In the early days of the HIV epidemic, before the virus was well-understood, and before the development of today’s highly effective pharmaceuticals to treat the disease, it was all too common for people to become infected through the blood supply. Hemophiliacs and others who received infected blood became infected themselves — and in the early days of the epidemic, that was something tantamount to a death sentence.

In reaction to those conditions and the reality, then, that prevalence of the disease was dramatically higher among gay men, the federal Food and Drug Administration, which regulates blood banks, made it a policy to ban gay males from giving blood. Period. A lifetime ban.

The policy, then, saved lives.

But now, 30 years have passed, and there is real evidence that the blanket “gay blood ban,” by turning away innumerable safe, healthy potential donors, might be costing lives instead.

Now U.S. Sen. Tammy Baldwin, D-Madison, is spearheading a group of legislators asking the federal government to rescind the ban. Baldwin argues that the ban “fosters an atmosphere that promotes discrimination.” This might be true. But if the underlying merits of the ban were sound, this would hardly be enough to warrant a change. However, there is a strong and widely — though not universally — accepted argument for a change. Some key points:

• Screening processes applied to all donated blood have made huge advances since the 1980s. All donations are screened and rescreened, an exacting process that takes days. As a result, it is objectively much harder for infected blood to make it to blood banks.

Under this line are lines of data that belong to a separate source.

/-!
# Sprung's ♯/♭ `p`-adic `L`-functions exist — proof of the named fact
# `Sprung2017.thm112_exists_isSprungPair` (Sprung 2017, Thm. 1.12 / Cor. 4.4, 4.5, 4.10, 4.11)

Topic `NumberTheory/EllipticCurves`; `Proofs` companion (theorems only, no new definition, no new
named fact) of `Literature.NumberTheory.EllipticCurves.Sprung2017.SharpFlatPAdicLFunction`, whose
named fact `Literature.NumberTheory.EllipticCurves.Sprung2017.thm112_exists_isSprungPair` — for
`p` odd, `f` the newform of `E = W`, `E` with good reduction at `p` and `p ∣ a_p(E)`, there are
`L♯, L♭ ∈ Λ = ℤ_p⟦T⟧` with `θ_n ≡ −(u_n L♯ + v_n L♭) (mod ω_n)` for every `n ≥ 0`
(`IsSprungPair f p (a_p(E)) L♯ L♭`; congruences in `Λ ⊗ ℚ_p`) — is PROVED here:
`thm112_exists_isSprungPair_holds`. The case `a_p = 0` is Pollack's theorem (proved in the tree,
`pollack_exists_plusMinusPAdicLFunction_holds`); the present proof is uniform in `a_p` with
`p ∣ a_p` (for odd `p` the only further case is `p = 3`, `a_3 = ±3` — the cell's class X8).

## The printed result and the route taken

F. Sprung, Algebra & Number Theory 11 (2017) 885–928 (= arXiv:1601.00010) [Sprung2017], §4,
constructs `(L♯, L♭)` as follows [corpus: paper:arxiv-1601.00010 p0016–p0017]: with
`𝒞_i = (a_p, Φ_{p^i}(1+T); −1, 0)`, `A = (a_p, p; −1, 0)`, `Ã = (a_p, 1; −1, 0)`,
"Proposition 4.1 (Tandem Lemma)", "Observation 4.2. Let `(Θ_n)_n` be a queue sequence … Then for
`n ≥ 2`, we have `π(Θ_n, νΘ_{n−1}) = (Θ_{n−1}, νΘ_{n−2})A`", "Proposition 4.3" (the second entry of
`(Θ_n, νΘ_{n−1})Y_{n'−n}` vanishes at `ζ_{p^{n'}} − 1`) and "Corollary 4.4. Let `(Θ_n)_n` be a
queue sequence. Then `(Θ_n, νΘ_{n−1}) = Υ_n 𝒞_1⋯𝒞_n Ã⁻¹` for some `Υ_n ∈ Λ_n^{⊕2}`"; then
(Cor. 4.5, "Proposition (yeah)": `𝔐 = lim 𝔐_n = 0` for supersingular `p` since
`𝔐_n ⊂ p^{ord_p(α)(N+1)} Λ_n^{⊕2}`, and the proof of Thm. 1.12) the vectors are made to converge
through the Riemann sums of `L_p(f, α, T)`, `L_p(f, β, T)` and the matrix `𝓛og_{α,β}`; Cor. 4.10
gives integrality for `a_p ≢ 1 (mod p)`. The tree has no supersingular `L_p(f, α, T)` (design
notes of `PAdicLFunction.lean`, `PlusMinusPAdicLFunction.lean`), and the fact is vendored in the
INTRINSIC first-column form (module docstring of `SharpFlatPAdicLFunction.lean`), so — exactly as
for Pollack's theorem in `PlusMinusPAdicLFunctionProofs.lean` — the limit is taken ALGEBRAICALLY
inside `Λ`, from the Mazur–Tate elements alone:

1. (§2–§3, `cyclotomicOmega_dvd_threeTerm`) **the three-term relation with the `a_p`-term**
   (Mazur–Tate–Teitelbaum 1986 §I.10 (10.2); Sprung's "queue sequence", Def. 1.7 / Example 1.8):
   `ω_{n+1} ∣ θ_{n+2} − a_p θ_{n+1} + Φ_{p^{n+1}}(1+T) θ_n` in `ℚ[T]`, from the Hecke relation
   `∑_{j<p} [(r+j)/p]⁺ = a_p[r]⁺ − [pr]⁺` (`intCast_mul_ratPlusSymbol`, PROVED in the tree) summed
   over the fibres of `(ℤ/p^{n+2+e₀})^× → (ℤ/p^{n+1+e₀})^×` (the `a_p = 0` case is
   `cyclotomicOmega_dvd_mazurTateElement_add` of the Pollack file);
2. (§4) **`p`-integrality** of the symbols `[a/p^k]⁺_f` for `a_p ≢ 1 (mod p)` (Eisenstein number
   `a_p − p − 1`, a `p`-adic unit; `norm_ratPlusSymbol_le_one` of
   `PAdicLFunctionIntegralityProofs`), so the `θ_n` lift to `Θ_n ∈ ℤ_p[T]` and the three-term
   quotients `c_n` (`Θ_{n+2} − a_p Θ_{n+1} + Φ_{p^{n+1}}(1+T) Θ_n = ω_{n+1} c_n`) are integral
   (monic descent);
3. (§5) **the Wronskian identities** for the recursion polynomials `u_n = sharpPoly`,
   `v_n = flatPoly` (first column of `M_n = 𝒞_1⋯𝒞_n Ã⁻¹`): `u_{n+1} v_n − v_{n+1} u_n =
   ∏_{1≤i≤n} Φ_{p^i}(1+T) = ω_n/T` (`= det M_n / det` — `det 𝒞_i = Φ_{p^i}(1+T)`, `det Ã = 1`), and
   `v_m u_{m+j} − u_m v_{m+j} = (ω_m/T) · w_j` with `w_j` again a solution of the recursion; and
   **the orders** `u_n, v_n, w_n ∈ (p, T)^{⌊n/2⌋}` when `p ∣ a_p` (each step of the recursion
   multiplies by `a_p ∈ (p)` or by some `Φ_{p^k}(1+T)`, constant term `p`) — this is the content of
   Sprung's `𝔐_n ⊂ p^{ord_p(α)(N+1)} Λ_n^{⊕2}`;
4. (§7, `exists_integral_isSprungPair`) **the approximants** `Y_n := (Θ_1, Θ_0) +
   T ∑_{k<n} c_k (v_{k+1}, −u_{k+1}) ∈ ℤ_p[T]²` satisfy, EXACTLY, `Y_n · (u_{n+1}, v_{n+1}) = Θ_{n+1}`
   and `Y_n · (u_n, v_n) = Θ_n` (induction on `n` with the three-term relation and the Wronskian;
   this is Cor. 4.4 `(Θ_n, νΘ_{n−1}) = Υ_n M_n` with an explicit compatible choice of the `Υ_n`, which
   replaces the Tandem Lemma), and `Y_{m+M} · (u_m, v_m) = Θ_m − ω_m G_{m,M}` with
   `G_{m,M+1} − G_{m,M} = c_{m+M} w_{M+1}`; by 3 the steps of `Y_n` and of `G_{m,·}` lie in
   `(p,T)^{⌊n/2⌋}`, so (§6, `ℤ_p` complete) they converge coefficientwise in `Λ`, and
   `(L♯, L♭) := −lim Y_n` satisfies `θ_m + u_m L♯ + v_m L♭ ∈ ω_m Λ` for every `m` — integrally,
   i.e. with exponent `0` in `IsCongrModOmega`;
5. (§8) assembly from `IsNewformOf W f` (`p ∤ N`, `a_p(f) = a_p(E)`:
   `not_dvd_level_of_isNewformOf`, `cuspCoeff_eq_frobeniusTrace_of_isNewformOf_holds`).

NOT proved here (and not part of the fact): uniqueness of `(L♯, L♭)` (Sprung, Thm. 1.12, through
`𝓛og_{α,β}`), non-vanishing (Conjecture 4.12 of the source for `a_p ≠ 0`), the factorisation
`(L_α, L_β) = (L♯, L♭) 𝓛og_{α,β}`, the functional equation, `p = 2`, tame twists.
Everything used is a theorem of Mathlib or of the tree (`ratCast_ratPlusSymbol_holds`,
`intCast_mul_ratPlusSymbol`, `norm_ratPlusSymbol_le_one`, `cuspCoeff_eq_frobeniusTrace_of_isNewformOf_holds`,
`not_dvd_level_of_isNewformOf`); no named fact is assumed. Net debt: −1.

## References

* F. Sprung, *On pairs of `p`-adic `L`-functions for weight-two modular forms*, Algebra Number
  Theory 11 (2017) 885–928: Def. 1.7, Example 1.8, Thm. 1.12, §4 (Prop. 4.1, Obs. 4.2, Prop. 4.3,
  Cor. 4.4, Cor. 4.5, Proposition "𝔐 = 0", proof of Thm. 1.12, Thm. 4.9, Cor. 4.10, Cor. 4.11)
  [Sprung2017] [corpus: paper:arxiv-1601.00010 p0016–p0017].
* R. Pollack, Duke Math. J. 118 (2003) 523–558, Prop. 6.18 [Pollack2003] (the case `a_p = 0`).
* B. Mazur, J. Tate, J. Teitelbaum, Invent. Math. 84 (1986), §I.4 (4.2), §I.10 (10.2)
  [MazurTateTeitelbaum1986Invent].
* S. Lang, *Cyclotomic Fields I and II*, Ch. 5 §1 Thm. 1.1 (`Λ ≅ lim ℤ_p[T]/(h_n)`) [Lang1990].

## Design

Theorems only, `namespace Literature.NumberTheory.EllipticCurves.Sprung2017`; private helpers
for reindexing, orders, limits and descent (some verbatim from `PlusMinusPAdicLFunctionProofs`,
where they are private); axioms of every theorem: `propext`, `Classical.choice`, `Quot.sound`.
The `p`-uniform parts of steps 2 and 4 are exposed with the integral lifts as a HYPOTHESIS
(`exists_lifts_threeTerm_of_lifts`, `exists_integral_isSprungPair_of_lifts`), so that the case
`p = 2` — where the symbols `[a/2^k]⁺` are only half-integral and integrality of `θ_n` comes from
the `Δ = {±1}` doubling instead of `norm_ratPlusSymbol_le_one` — is the companion file
`SharpFlatPAdicLFunctionTwoProofs` (cell `b2b-bsdres`, o1 lens-1 R-L1-G6-A) with no duplication.
-/

noncomputable section

open scoped MatrixGroups ModularForm

open CongruenceSubgroup Polynomial Literature.NumberTheory.EllipticCurves.ModularForms

namespace Literature.NumberTheory.EllipticCurves.Sprung2017
/-! ## §3 The polar and archimedean terms of the cross kernel -/

/-- **Polar term**: `‖k̂(0) + k̂(1)‖ ≤ (e^{L/2} + e^{−L/2})·4r₁r₂·e^{r₁/2}e^{r₂/2}` (`k̂(s) = û(s)·conj ĥ(1 − s̄)`, the lobes' transforms at
`0, 1` carry `e^{∓L/4}`). [folklore] -/
theorem norm_weilPolarTerm_cross_flatLobe_le (hr₁ : 0 < r₁) (hr₂ : 0 < r₂) (L : ℝ) :
    ‖weilPolarTerm (weilConv (flatLobe k₁ r₁ (L / 2)) (weilReflect (flatLobe k₂ r₂ (-(L / 2)))))‖ ≤
      (Real.exp (L / 2) + Real.exp (-(L / 2))) * (4 * r₁ * r₂ * (Real.exp (r₁ / 2) * Real.exp (r₂ / 2))) := by
  have hu := isWeilTest_flatLobe (k := k₁) hr₁ (L / 2)
  have hh := isWeilTest_flatLobe (k := k₂) hr₂ (-(L / 2))
  unfold weilPolarTerm
  rw [weilMellin_weilConv_holds hu.1.continuous hu.2 hh.weilReflect.1.continuous hh.weilReflect.2,
    weilMellin_weilConv_holds hu.1.continuous hu.2 hh.weilReflect.1.continuous hh.weilReflect.2,
    weilMellin_weilReflect_holds, weilMellin_weilReflect_holds,
    show (1 : ℂ) - conj (0 : ℂ) = 1 by simp, show (1 : ℂ) - conj (1 : ℂ) = 0 by simp]
  have h1 := norm_weilMellin_flatLobe_le (k := k₁) hr₁ (L / 2) 0
  have h2 := norm_weilMellin_flatLobe_le (k := k₂) hr₂ (-(L / 2)) 1
  have h3 := norm_weilMellin_flatLobe_le (k := k₁) hr₁ (L / 2) 1
  have h4 := norm_weilMellin_flatLobe_le (k := k₂) hr₂ (-(L / 2)) 0
  simp only [Complex.zero_re, Complex.one_re] at h1 h2 h3 h4
  rw [show |(0 : ℝ) - 1 / 2| = 1 / 2 by norm_num] at h1 h4
  rw [show |(1 : ℝ) - 1 / 2| = 1 / 2 by norm_num] at h2 h3
  have e1 : Real.exp ((0 - 1 / 2) * (L / 2)) * Real.exp ((1 - 1 / 2) * -(L / 2)) = Real.exp (-(L / 2)) := by
    rw [← Real.exp_add]; ring_nf
  have e2 : Real.exp ((1 - 1 / 2) * (L / 2)) * Real.exp ((0 - 1 / 2) * -(L / 2)) = Real.exp (L / 2) := by
    rw [← Real.exp_add]; ring_nf
  have n0 : 0 ≤ ‖weilMellin (flatLobe k₁ r₁ (L / 2)) 0‖ := norm_nonneg _
  have n1 : 0 ≤ ‖weilMellin (flatLobe k₂ r₂ (-(L / 2))) 1‖ := norm_nonneg _
  have n2 : 0 ≤ ‖weilMellin (flatLobe k₁ r₁ (L / 2)) 1‖ := norm_nonneg _
  have n3 : 0 ≤ ‖weilMellin (flatLobe k₂ r₂ (-(L / 2))) 0‖ := norm_nonneg _
  have hA : ‖weilMellin (flatLobe k₁ r₁ (L / 2)) 0 * conj (weilMellin (flatLobe k₂ r₂ (-(L / 2))) 1)‖ ≤
      Real.exp (-(L / 2)) * (4 * r₁ * r₂ * (Real.exp (r₁ / 2) * Real.exp (r₂ / 2))) := by
    rw [norm_mul, Complex.norm_conj]
    calc _ ≤ (Real.exp ((0 - 1 / 2) * (L / 2)) * (2 * r₁ * Real.exp (r₁ * (1 / 2)))) *
          (Real.exp ((1 - 1 / 2) * -(L / 2)) * (2 * r₂ * Real.exp (r₂ * (1 / 2)))) :=
          mul_le_mul h1 h2 n1 (by positivity)
      _ = _ := by rw [← e1]; ring_nf
  have hB : ‖weilMellin (flatLobe k₁ r₁ (L / 2)) 1 * conj (weilMellin (flatLobe k₂ r₂ (-(L / 2))) 0)‖ ≤
      Real.exp (L / 2) * (4 * r₁ * r₂ * (Real.exp (r₁ / 2) * Real.exp (r₂ / 2))) := by
    rw [norm_mul, Complex.norm_conj]
    calc _ ≤ (Real.exp ((1 - 1 / 2) * (L / 2)) * (2 * r₁ * Real.exp (r₁ * (1 / 2)))) *
          (Real.exp ((0 - 1 / 2) * -(L / 2)) * (2 * r₂ * Real.exp (r₂ * (1 / 2)))) :=
          mul_le_mul h3 h4 n3 (by positivity)
      _ = _ := by rw [← e2]; ring_nf
  calc _ ≤ ‖weilMellin (flatLobe k₁ r₁ (L / 2)) 0 * conj (weilMellin (flatLobe k₂ r₂ (-(L / 2))) 1)‖ +
        ‖weilMellin (flatLobe k₁ r₁ (L / 2)) 1 * conj (weilMellin (flatLobe k₂ r₂ (-(L / 2))) 0)‖ := norm_add_le _ _
    _ ≤ _ := by nlinarith [hA, hB]
import Literature.NumberTheory.EllipticCurves.PastenHeightBounds
import Literature.NumberTheory.EllipticCurves.RationalIsogenyDegrees
import Literature.NumberTheory.EllipticCurves.IsogenyPeriodLatticeProofs
import Literature.NumberTheory.EllipticCurves.IsogenyDualProofs
import Literature.NumberTheory.EllipticCurves.IsogenyCanonicalHeightProofs
import Literature.NumberTheory.EllipticCurves.NeronIsogenyScaling
import HarnessLib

• We now know beyond a shadow of a doubt that HIV is not a “gay disease.” Its most alarming growth in recent years has been among minority populations. It is not reasonable today to treat the disease as confined to gay men.

• The policy change has the backing of scientific authorities and large institutions. The American Medical Society, the nation’s largest organization of physicians, opposes the ban. So does the American Red Cross, America’s Blood Centers and more. (The National Hemophilia Foundation continues to support the ban.)

The FDA has been reviewing the policy for more than a year. It is reasonable for Baldwin and other advocates to put pressure on that organization, to see to it that it is not a never-ending review. Let’s have a discussion that brings scientific experts, blood bank professionals and other stakeholders such as the National Hemophilia Foundation together to reach a conclusion.

Certainly, under any policy change, groups that are at higher risk of HIV infection would be subject to heightened screening processes. That’s already the case today, and it’s rational.

If there is a compelling reason to keep the ban in place, the FDA should explain it in clear, accessible terms. But this is a discussion that should happen. We need a strong, safe blood supply — and without strong, clear justification, we don’t need blanket policies that exclude potential donors.